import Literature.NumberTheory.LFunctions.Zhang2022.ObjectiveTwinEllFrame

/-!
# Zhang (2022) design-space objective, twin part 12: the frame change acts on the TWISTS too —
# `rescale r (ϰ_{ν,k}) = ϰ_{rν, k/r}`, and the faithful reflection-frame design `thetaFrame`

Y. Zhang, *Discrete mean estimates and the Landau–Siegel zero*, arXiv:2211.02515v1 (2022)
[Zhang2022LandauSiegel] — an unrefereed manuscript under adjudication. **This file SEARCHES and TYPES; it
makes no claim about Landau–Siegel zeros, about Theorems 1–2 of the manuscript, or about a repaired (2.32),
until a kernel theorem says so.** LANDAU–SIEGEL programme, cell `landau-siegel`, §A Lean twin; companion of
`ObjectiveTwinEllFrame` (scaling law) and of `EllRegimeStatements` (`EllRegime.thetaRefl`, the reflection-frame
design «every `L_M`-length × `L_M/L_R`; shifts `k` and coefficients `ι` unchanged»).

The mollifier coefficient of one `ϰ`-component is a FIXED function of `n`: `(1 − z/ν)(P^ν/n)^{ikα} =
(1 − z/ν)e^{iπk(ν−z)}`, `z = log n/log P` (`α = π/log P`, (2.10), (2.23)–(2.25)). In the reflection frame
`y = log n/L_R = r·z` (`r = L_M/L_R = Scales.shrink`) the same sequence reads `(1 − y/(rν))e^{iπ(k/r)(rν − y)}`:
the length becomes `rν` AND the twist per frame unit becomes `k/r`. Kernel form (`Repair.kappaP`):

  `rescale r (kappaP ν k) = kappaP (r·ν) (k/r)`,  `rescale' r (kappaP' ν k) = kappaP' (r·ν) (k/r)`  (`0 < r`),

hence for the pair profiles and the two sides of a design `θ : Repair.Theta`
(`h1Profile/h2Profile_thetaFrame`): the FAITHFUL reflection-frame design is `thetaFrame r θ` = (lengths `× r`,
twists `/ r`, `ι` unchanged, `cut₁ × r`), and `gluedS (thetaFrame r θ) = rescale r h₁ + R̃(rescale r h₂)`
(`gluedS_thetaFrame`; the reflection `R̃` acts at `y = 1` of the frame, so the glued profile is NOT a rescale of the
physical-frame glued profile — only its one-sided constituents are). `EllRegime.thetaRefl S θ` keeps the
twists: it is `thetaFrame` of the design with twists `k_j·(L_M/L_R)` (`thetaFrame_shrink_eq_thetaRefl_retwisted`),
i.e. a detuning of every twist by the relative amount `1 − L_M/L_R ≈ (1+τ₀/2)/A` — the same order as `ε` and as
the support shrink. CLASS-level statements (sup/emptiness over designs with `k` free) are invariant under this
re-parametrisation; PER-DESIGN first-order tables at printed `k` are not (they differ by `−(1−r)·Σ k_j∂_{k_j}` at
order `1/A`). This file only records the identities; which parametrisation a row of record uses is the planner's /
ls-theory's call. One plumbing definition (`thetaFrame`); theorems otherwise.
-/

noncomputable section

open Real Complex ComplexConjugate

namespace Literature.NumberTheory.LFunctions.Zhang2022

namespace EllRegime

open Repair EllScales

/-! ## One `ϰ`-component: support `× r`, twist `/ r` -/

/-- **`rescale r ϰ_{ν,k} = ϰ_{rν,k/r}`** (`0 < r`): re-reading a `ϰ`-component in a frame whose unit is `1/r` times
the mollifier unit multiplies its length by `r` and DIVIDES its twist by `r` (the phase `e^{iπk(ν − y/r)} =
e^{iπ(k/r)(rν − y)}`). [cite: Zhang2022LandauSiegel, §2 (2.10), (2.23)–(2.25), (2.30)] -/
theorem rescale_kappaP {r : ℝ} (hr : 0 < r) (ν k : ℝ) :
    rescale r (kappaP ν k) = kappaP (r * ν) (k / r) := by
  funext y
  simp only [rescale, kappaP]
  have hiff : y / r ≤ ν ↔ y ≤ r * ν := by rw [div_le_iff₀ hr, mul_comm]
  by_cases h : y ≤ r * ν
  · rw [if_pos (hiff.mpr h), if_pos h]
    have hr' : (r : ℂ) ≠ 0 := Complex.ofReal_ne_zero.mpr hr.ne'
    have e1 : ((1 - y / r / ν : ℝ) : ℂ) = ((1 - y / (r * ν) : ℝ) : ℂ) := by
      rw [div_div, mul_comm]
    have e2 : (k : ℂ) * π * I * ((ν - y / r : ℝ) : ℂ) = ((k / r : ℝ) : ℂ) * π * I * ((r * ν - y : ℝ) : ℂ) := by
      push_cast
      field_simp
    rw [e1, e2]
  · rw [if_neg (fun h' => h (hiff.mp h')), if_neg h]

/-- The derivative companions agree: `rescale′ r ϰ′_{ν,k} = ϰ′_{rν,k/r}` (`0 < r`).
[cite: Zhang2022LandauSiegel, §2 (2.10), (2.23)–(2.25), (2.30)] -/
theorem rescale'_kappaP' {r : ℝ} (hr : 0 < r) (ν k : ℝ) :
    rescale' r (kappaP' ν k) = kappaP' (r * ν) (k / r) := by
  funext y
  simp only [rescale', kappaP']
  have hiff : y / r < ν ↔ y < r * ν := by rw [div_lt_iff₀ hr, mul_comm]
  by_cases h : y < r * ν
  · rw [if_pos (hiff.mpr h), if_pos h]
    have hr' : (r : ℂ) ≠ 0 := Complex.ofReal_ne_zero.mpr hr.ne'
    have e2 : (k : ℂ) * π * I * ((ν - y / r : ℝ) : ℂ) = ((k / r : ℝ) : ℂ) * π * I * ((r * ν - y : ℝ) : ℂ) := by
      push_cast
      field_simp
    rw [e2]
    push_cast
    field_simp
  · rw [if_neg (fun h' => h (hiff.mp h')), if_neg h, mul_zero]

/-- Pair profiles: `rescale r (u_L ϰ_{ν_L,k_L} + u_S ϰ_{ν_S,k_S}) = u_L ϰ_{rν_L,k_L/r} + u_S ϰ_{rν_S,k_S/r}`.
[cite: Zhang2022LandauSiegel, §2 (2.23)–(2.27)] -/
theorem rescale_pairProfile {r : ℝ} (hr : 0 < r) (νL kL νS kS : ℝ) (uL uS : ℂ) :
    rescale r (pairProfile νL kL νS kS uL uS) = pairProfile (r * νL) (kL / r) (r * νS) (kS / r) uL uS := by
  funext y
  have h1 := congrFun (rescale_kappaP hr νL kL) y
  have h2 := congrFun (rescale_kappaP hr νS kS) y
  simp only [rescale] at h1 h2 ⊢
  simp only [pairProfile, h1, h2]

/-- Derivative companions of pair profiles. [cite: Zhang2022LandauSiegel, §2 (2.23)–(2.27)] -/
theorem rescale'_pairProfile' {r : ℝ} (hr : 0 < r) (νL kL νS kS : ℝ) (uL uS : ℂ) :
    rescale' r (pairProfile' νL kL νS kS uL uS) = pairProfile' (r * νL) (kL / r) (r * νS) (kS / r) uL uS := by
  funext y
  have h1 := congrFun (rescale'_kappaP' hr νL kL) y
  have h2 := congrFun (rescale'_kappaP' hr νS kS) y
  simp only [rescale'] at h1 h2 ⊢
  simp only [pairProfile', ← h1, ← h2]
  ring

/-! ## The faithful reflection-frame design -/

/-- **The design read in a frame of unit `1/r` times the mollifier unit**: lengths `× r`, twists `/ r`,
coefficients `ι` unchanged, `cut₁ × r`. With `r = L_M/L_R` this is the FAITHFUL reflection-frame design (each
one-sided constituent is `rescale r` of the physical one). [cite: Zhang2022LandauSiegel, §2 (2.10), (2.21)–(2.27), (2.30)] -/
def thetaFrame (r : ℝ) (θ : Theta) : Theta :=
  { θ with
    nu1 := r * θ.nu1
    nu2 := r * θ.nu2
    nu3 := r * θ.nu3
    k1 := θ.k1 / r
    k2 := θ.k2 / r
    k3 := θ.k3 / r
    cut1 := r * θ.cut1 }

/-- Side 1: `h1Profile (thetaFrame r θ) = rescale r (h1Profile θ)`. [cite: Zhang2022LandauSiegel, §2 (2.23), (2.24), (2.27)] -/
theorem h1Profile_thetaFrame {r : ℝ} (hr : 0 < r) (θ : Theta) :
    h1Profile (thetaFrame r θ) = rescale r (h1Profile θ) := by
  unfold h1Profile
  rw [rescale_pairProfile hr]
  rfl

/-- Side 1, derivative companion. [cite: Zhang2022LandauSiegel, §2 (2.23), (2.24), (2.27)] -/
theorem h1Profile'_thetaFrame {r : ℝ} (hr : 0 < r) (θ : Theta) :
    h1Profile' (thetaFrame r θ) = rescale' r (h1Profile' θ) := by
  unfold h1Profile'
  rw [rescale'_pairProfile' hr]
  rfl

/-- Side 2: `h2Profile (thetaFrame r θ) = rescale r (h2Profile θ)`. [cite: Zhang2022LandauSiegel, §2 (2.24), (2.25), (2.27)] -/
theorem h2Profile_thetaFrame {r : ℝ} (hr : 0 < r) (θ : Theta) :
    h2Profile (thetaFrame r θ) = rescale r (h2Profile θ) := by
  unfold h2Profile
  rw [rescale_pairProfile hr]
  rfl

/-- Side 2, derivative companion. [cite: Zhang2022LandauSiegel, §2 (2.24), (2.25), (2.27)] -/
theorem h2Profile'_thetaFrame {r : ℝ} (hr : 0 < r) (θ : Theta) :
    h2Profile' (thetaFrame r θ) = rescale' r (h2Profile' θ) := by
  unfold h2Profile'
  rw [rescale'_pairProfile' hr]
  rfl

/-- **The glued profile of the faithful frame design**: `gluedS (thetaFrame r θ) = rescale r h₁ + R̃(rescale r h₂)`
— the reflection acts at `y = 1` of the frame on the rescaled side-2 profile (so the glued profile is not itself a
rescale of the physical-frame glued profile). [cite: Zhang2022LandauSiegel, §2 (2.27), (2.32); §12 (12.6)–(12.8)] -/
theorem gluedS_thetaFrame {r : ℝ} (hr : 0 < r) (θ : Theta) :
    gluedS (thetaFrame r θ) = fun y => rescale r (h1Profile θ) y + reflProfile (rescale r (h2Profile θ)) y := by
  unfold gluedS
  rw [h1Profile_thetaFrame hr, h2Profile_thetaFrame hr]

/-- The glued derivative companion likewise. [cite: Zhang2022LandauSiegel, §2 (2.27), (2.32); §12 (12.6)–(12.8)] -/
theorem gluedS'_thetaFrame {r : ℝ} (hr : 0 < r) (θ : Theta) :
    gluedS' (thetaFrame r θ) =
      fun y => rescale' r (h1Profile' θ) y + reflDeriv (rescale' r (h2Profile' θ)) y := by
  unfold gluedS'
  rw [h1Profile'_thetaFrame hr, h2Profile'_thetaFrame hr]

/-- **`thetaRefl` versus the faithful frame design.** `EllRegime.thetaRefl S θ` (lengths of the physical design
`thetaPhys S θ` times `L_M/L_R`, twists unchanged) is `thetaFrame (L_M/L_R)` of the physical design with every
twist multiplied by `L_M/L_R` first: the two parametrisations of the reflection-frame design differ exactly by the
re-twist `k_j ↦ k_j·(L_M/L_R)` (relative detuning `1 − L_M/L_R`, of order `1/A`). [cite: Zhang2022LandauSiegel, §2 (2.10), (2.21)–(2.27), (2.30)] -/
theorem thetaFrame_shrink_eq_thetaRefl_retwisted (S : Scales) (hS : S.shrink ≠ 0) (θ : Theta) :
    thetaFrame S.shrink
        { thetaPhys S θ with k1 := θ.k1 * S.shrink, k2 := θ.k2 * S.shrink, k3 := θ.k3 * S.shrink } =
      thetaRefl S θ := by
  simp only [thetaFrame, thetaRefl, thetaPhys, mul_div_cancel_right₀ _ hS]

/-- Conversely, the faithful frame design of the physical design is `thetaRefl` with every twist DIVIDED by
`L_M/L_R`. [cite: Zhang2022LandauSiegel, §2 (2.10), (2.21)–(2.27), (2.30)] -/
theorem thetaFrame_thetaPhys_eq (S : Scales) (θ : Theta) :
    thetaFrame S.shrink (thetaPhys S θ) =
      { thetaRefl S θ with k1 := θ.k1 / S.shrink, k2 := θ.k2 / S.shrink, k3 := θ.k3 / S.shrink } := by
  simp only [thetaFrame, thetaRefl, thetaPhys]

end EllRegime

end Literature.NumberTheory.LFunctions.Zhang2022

********************

When a line in the listing above holds the word "EllRegime", copy it.

◆ **Result**:
`ObjectiveTwinEllFrame` (scaling law) and of `EllRegimeStatements` (`EllRegime.thetaRefl`, the reflection-frame
physical-frame glued profile — only its one-sided constituents are). `EllRegime.thetaRefl S θ` keeps the
namespace EllRegime
/-- **`thetaRefl` versus the faithful frame design.** `EllRegime.thetaRefl S θ` (lengths of the physical design
end EllRegime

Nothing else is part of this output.